When we finally realize that the part of us lost in anxiety, worry or despair for hours, days or years is our immature ego—not uswe feel tremendous relief.

The truth is, any overwhelming thought possesses no more importance than “I want a stick of chewing gum.” We are the ones who infuse thoughts with passion and meaning. Out of unconscious habit, we give worry thoughts top billing. The more often we repeat a fear like, “If I lose my job, I’ll lose everything,” the more real and terrifying it feels. Nobody knows what will happen next, not even fear.

Whether we admit it or not, we step into the unknown everyday. No matter which thoughts hold our attention, we handle the unknown everyday. If we think about it long enough, nothing in life turns out the way we or fear thought it would—not childhood or college, not loving or parenting, not aging or dying, nothing.

This is where our trusting heart steps in. When we pull attention away from ego’s compelling stories, we feel more space around thoughts inside. Issues feel more workable. Focusing on our breath in the present makes us start to wonder, “If I’m not my thoughts and fears, who am I? And who notices thoughts come and go?”

We discuss Our Awake Heart in greater detail in chapter three.

Yesterday on my morning hike, I was lost in thought. I obsessed about a young couple coping with a recent affair. Fears about them breaking up swarmed in my head—until I remembered to focus on my breath. Instantly I labeled the fears “thinking” and shifted channels to what my eyes were seeing.
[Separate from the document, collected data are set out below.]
variable {E : Type*} [NormedAddCommGroup E] [NormedSpace ℂ E] (Φ : (ι → ℝ) ≃L[ℝ] E) {G : Matrix ι ι ℚ}
  {e : Fin 2 → Fin 2 → Matrix ι ι ℂ}

/-- **`f(N) = 1` for every `N ∈ Lf(X)(ℂ)`**: `K′ = {N ∈ S(X)(ℂ) | det(N e₀₀ + 1 − e₀₀) = 1}` is a Zariski-closed
subgroup of `S(X)(ℂ)` whose index is the (finite, `≤ 2`) cardinality of the image of `f : S(X)(ℂ) → {±1} ⊂ ℂˣ`;
by Springer 2.2.1 (iii) (`lefschetzIdentityC_le_of_relIndex_ne_zero`) it contains the identity component.
[cite: Springer1998, Prop. 2.2.1 (iii)] [cite: Milne1999LefschetzClasses, Remark 4.9 («fixed by the identity component of `S(A)` but not by `S(A)` itself»)] -/
theorem det_corner_eq_one_of_mem_lefschetzIdentityC (hGu : IsUnit G.det)
    (hmul : ∀ a b c d : Fin 2, e a b * e c d = if b = c then e a d else 0)
    (hspan : ∀ a b,
      e a b ∈ Submodule.span ℂ ((fun A : Matrix ι ι ℚ ↦ A.map (algebraMap ℚ ℂ)) '' (endAlgRat Φ : Set (Matrix ι ι ℚ))))
    (h00 : rosati (G.map (algebraMap ℚ ℂ)) (e 0 0) = e 1 1)
    {N : SpecialLinearGroup ι ℂ} (hN : N ∈ lefschetzIdentityC Φ G) :
    (N.1 * e 0 0 + (1 - e 0 0)).det = 1 := by
  have h00sq : e 0 0 * e 0 0 = e 0 0 := unit_mul_same hmul 0 0 0
  -- multiplicativity and `f² = 1` on `S(X)(ℂ)`
  have hfmul : ∀ M M' : SpecialLinearGroup ι ℂ, M' ∈ lefschetzGroupC Φ G →
      ((M * M').1 * e 0 0 + (1 - e 0 0)).det =
        (M.1 * e 0 0 + (1 - e 0 0)).det * (M'.1 * e 0 0 + (1 - e 0 0)).det := fun M M' hM' ↦ by
    rw [SpecialLinearGroup.coe_mul]
    exact det_corner_mul h00sq (mul_eq_mul_of_mem_lefschetzGroupC_of_mem_span Φ hM' (hspan 0 0))
  have hfsq : ∀ M : SpecialLinearGroup ι ℂ, M ∈ lefschetzGroupC Φ G →
      (M.1 * e 0 0 + (1 - e 0 0)).det * (M.1 * e 0 0 + (1 - e 0 0)).det = 1 := fun M hM ↦
    det_corner_mul_self_of_mem_lefschetzGroupC Φ hGu hmul hspan h00 hM
  -- the subgroup `K′ = {f = 1} ∩ S(X)(ℂ)`
  let K' : Subgroup (SpecialLinearGroup ι ℂ) :=
    { carrier := {M | M ∈ lefschetzGroupC Φ G ∧ (M.1 * e 0 0 + (1 - e 0 0)).det = 1}
      mul_mem' := fun {M M'} hM hM' ↦ ⟨mul_mem hM.1 hM'.1, by rw [hfmul M M' hM'.1, hM.2, hM'.2, mul_one]⟩
      one_mem' := ⟨one_mem _, by rw [SpecialLinearGroup.coe_one]; exact det_corner_one _⟩
      inv_mem' := fun {M} hM ↦ ⟨inv_mem hM.1, by
        have h := hfmul M M⁻¹ (inv_mem hM.1)
        rw [mul_inv_cancel, SpecialLinearGroup.coe_one, det_corner_one, hM.2, one_mul] at h
        exact h.symm⟩ }
  have hmemK' : ∀ M, M ∈ K' ↔ M ∈ lefschetzGroupC Φ G ∧ (M.1 * e 0 0 + (1 - e 0 0)).det = 1 := fun M ↦ Iff.rfl
  have hle : K' ≤ lefschetzGroupC Φ G := fun M hM ↦ ((hmemK' M).1 hM).1
  -- Zariski-closed: the equations of `S(X)(ℂ)` and `F − 1`
  have hc : IsZariskiClosed K' := by
    obtain ⟨T, hT⟩ := (isZariskiClosed_lefschetzGroupC Φ G).exists_forall_mem_iff
    obtain ⟨F, hF⟩ := exists_evalMatC_eq_det_corner (e 0 0)
    refine ⟨⟨insert (F - 1) T, fun M ↦ ?_⟩⟩
    rw [hmemK', Set.forall_mem_insert, map_sub, map_one, hF, sub_eq_zero, ← hT]
    exact ⟨fun h ↦ ⟨h.2, h.1⟩, fun h ↦ ⟨h.2, h.1⟩⟩
  -- finite index: `K′ ∩ S = ker (f : S → ℂˣ)` and the image of `f` lies in `{1, −1}`
  have hi : K'.relIndex (lefschetzGroupC Φ G) ≠ 0 := by
    let φ : lefschetzGroupC Φ G →* ℂˣ :=
      { toFun := fun M ↦ ⟨(M.1.1 * e 0 0 + (1 - e 0 0)).det, (M.1.1 * e 0 0 + (1 - e 0 0)).det, hfsq M.1 M.2,
          hfsq M.1 M.2⟩
        map_one' := Units.ext (by
          change ((1 : SpecialLinearGroup ι ℂ).1 * e 0 0 + (1 - e 0 0)).det = 1
          rw [SpecialLinearGroup.coe_one]; exact det_corner_one _)
        map_mul' := fun M M' ↦ Units.ext (by
          change ((M.1 * M'.1).1 * e 0 0 + (1 - e 0 0)).det =
            (M.1.1 * e 0 0 + (1 - e 0 0)).det * (M'.1.1 * e 0 0 + (1 - e 0 0)).det
          exact hfmul M.1 M'.1 M'.2) }
    have hφ : ∀ M : lefschetzGroupC Φ G, (φ M : ℂ) = (M.1.1 * e 0 0 + (1 - e 0 0)).det := fun M ↦ rfl
    have hker : K'.subgroupOf (lefschetzGroupC Φ G) = φ.ker := by
      ext M
      rw [Subgroup.mem_subgroupOf, MonoidHom.mem_ker, Units.ext_iff, hφ, Units.val_one, hmemK']
      exact ⟨fun h ↦ h.2, fun h ↦ ⟨M.2, h⟩⟩
    have hrange : ((φ.range : Subgroup ℂˣ) : Set ℂˣ) ⊆ {1, -1} := by
      rintro u ⟨M, rfl⟩
      rcases det_corner_eq_one_or_eq_neg_one_of_mem_lefschetzGroupC Φ hGu hmul hspan h00 M.2 with h | h
      · exact Or.inl (Units.ext (by rw [hφ, h, Units.val_one]))
      · exact Or.inr (Units.ext (by rw [hφ, h, Units.val_neg, Units.val_one]))
    have hfin : Finite (φ.range : Subgroup ℂˣ) :=
      ((Set.toFinite ({1, -1} : Set ℂˣ)).subset hrange).to_subtype
    rw [Subgroup.relIndex, hker, Subgroup.index_ker]
    exact Nat.card_ne_zero.2 ⟨⟨1⟩, hfin⟩
  exact ((hmemK' N).1 (lefschetzIdentityC_le_of_relIndex_ne_zero Φ hle hc hi hN)).2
The next hillside stood ablaze with red, burnt orange and yellow leaves as the oak brush delivered its fall performance. By dropping my story, my belly took a deep breath. Ego’s story about the affair took a backseat to being present. Two weeks later, the young couple shifted into compassion and forgiveness.

Day in and day out, when back pain or illness strike, when the stock market plummets or life disappoints, our heart helps us see even this is an opportunity to say “yes” to what is. Being present allows us to see thoughts as thoughts, feelings as feelings and fears as fears. In the open space that follows, we wake up and consciously choose which thoughts deserve our focus, time and attention.

            When we stop resisting what is true, stop arguing with reality, we are free to choose presence. The more often we hold fear in compassion, the more safe we begin to feel in our body, despite what is happening around us. By stepping away from ego’s tyranny, we flow easily toward our heart’s unlimited capacity for joy, kindness, compassion and love that live in the present, with our breath.

Being present helps our eyes and heart open to the hidden mysteries of life. With trust, we accept that we are having the life lessons we need to have right now to mature. Over the years, as life and love stretch us beyond ego’s comfort zone, we respond to our feelings, our heart and life with acceptance and compassion.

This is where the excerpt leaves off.